膝蓋骨脱臼(しつがいこつだっきゅう)

写真と図を比べながらお読みください。

膝の関節は太ももの骨(大腿骨)とすねの骨(脛骨)の間の関節で、膝の靭帯(膝蓋靭帯)で固定され、膝のお皿(膝蓋骨)は膝の靭帯(膝蓋靭帯)の裏側に くっ付いていて(写真3)、屈伸時に太ももの骨(大腿骨)の先端の溝(滑車溝)に入り滑るように移動します。(図1.写真1.2.)

膝関節(膝蓋骨脱臼模式図)

膝蓋骨脱臼を起こす原因

膝蓋骨脱臼とは、膝のお皿(膝蓋骨)が外れる病気です。
犬は元々すねの骨(脛骨)が回転しやすいという解剖学的性質を持って生まれてきます。正常でも、膝の関節を曲げるとすねの骨(脛骨】は必ず内側に回転しま す。特に小型犬は、膝の骨がはまる部分である溝(滑車溝)が浅く、それを支える靭帯が薄いのです。
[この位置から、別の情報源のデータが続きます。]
import Mathlib
import HarnessLib

/-!
# Route `LeeYangFibres`, crux `RelativeDimOne` (stmt-Parity-14113): vocabulary of the RESHAPED
# pair-slice rigidity (seat c1) — route-posited objects, nothing asserted

The registered stub `stub_rigidity : IncidenceRigidity (1/4) (3/10)` of line `gallagher-backwards-split`
is false (crux workfile `Cruxes/RelativeDimOne/StubRigidityFalse-c1.md`); the reshape proved in
`…PairRigidityDecay{Tools,Main,}.lean` is stated in elementary divisor language, whose objects are:

* `phiDivSum n = Σ_{d ∣ n} 1/φ(d)` — the scale `G(n) ≍ n/φ(n)` (for squarefree `n`, `= Π_{p∣n} p/(p−1)`);
* `divSum x h = Σ_{d ∣ h} x_d` — the divisor sum `F(h)` of a spectrum `x : ℕ → ℝ` (the pair/translate
  slice of an incidence-bandlimited function: `E(b) = F(b₂ − b₁)`);
* `densAvg Q x q r = Σ_{1≤d≤Q} x_d · (gcd(d,q)/d) · [gcd(d,q) ∣ r]` — the DENSITY AVERAGE `Φ_q(r)` of `F`
  over `h ≡ r (mod q)` (what the box-coset data of `IncidenceRigidity` reduce to, up to `o(1)`);
* `rphiDivSum n = Σ_{d ∣ n} 1/(dφ(d))` and `roughPrimorial w M = Π_{w < p ≤ M} p` — tools for the
  `w`-rough tail.
-/

noncomputable section

open scoped BigOperators
open Finset Real

namespace Summit.Parity.GeneralizedHardyLittlewood.Cruxes.RelativeDimOne.RigidityC1

/-- The scale `G(n) = Σ_{d ∣ n} 1/φ(d)` (for squarefree `n` this is `Π_{p ∣ n} p/(p−1) = n/φ(n)`). -/
def phiDivSum (n : ℕ) : ℝ := ∑ d ∈ n.divisors, (1 : ℝ) / (Nat.totient d)

/-- The divisor sum `F(h) = Σ_{d ∣ h} x_d` of a spectrum `x`. -/
def divSum (x : ℕ → ℝ) (h : ℕ) : ℝ := ∑ d ∈ h.divisors, x d

/-- The density average of `F` over `h ≡ r (mod q)` for a level-`Q` spectrum:
`Φ_q(r) = Σ_{1 ≤ d ≤ Q} x_d · (gcd(d,q)/d) · [gcd(d,q) ∣ r]`. -/
def densAvg (Q : ℕ) (x : ℕ → ℝ) (q r : ℕ) : ℝ :=
  ∑ d ∈ Icc 1 Q, x d * ((Nat.gcd d q : ℝ) / d) * (if Nat.gcd d q ∣ r then 1 else 0)

/-- `R(n) = Σ_{d ∣ n} 1/(d φ(d))`. -/
def rphiDivSum (n : ℕ) : ℝ := ∑ d ∈ n.divisors, (1 : ℝ) / ((d : ℝ) * Nat.totient d)

/-- The product of the primes in `(w, M]`. -/
def roughPrimorial (w M : ℕ) : ℕ := ∏ p ∈ (Ioc w M).filter Nat.Prime, p

/-- `G(1) = 1` (sanity / hook). -/
theorem phiDivSum_one : phiDivSum 1 = 1 := by
  simp [phiDivSum]

end Summit.Parity.GeneralizedHardyLittlewood.Cruxes.RelativeDimOne.RigidityC1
犬の膝のお皿(膝蓋骨)は生来、不安定なものなのです。
成長期にすねの骨(脛骨】が過度に回転することなく、膝の靭帯(膝蓋靭帯)が真っ直ぐなラインを保っていれば、滑車溝は膝を曲げ伸ばしする際に膝のお皿 (膝蓋骨)との接地面でしっかり作られていき、靭帯も緩むことはありません。しかし、すねの骨(脛骨)が内転すると、膝のお皿(膝蓋骨)は滑車溝から外れ たり、入ったりを繰り返し溝は浅いまま形成されず、特に内側の壁(内側滑車稜)が低くなり、靭帯も徐々に緩んでいき、結果、すねの骨の内側への回転に伴っ て膝のお皿(膝蓋骨)も内側へ外れるという現象が起こるのです。(写真4.5.6)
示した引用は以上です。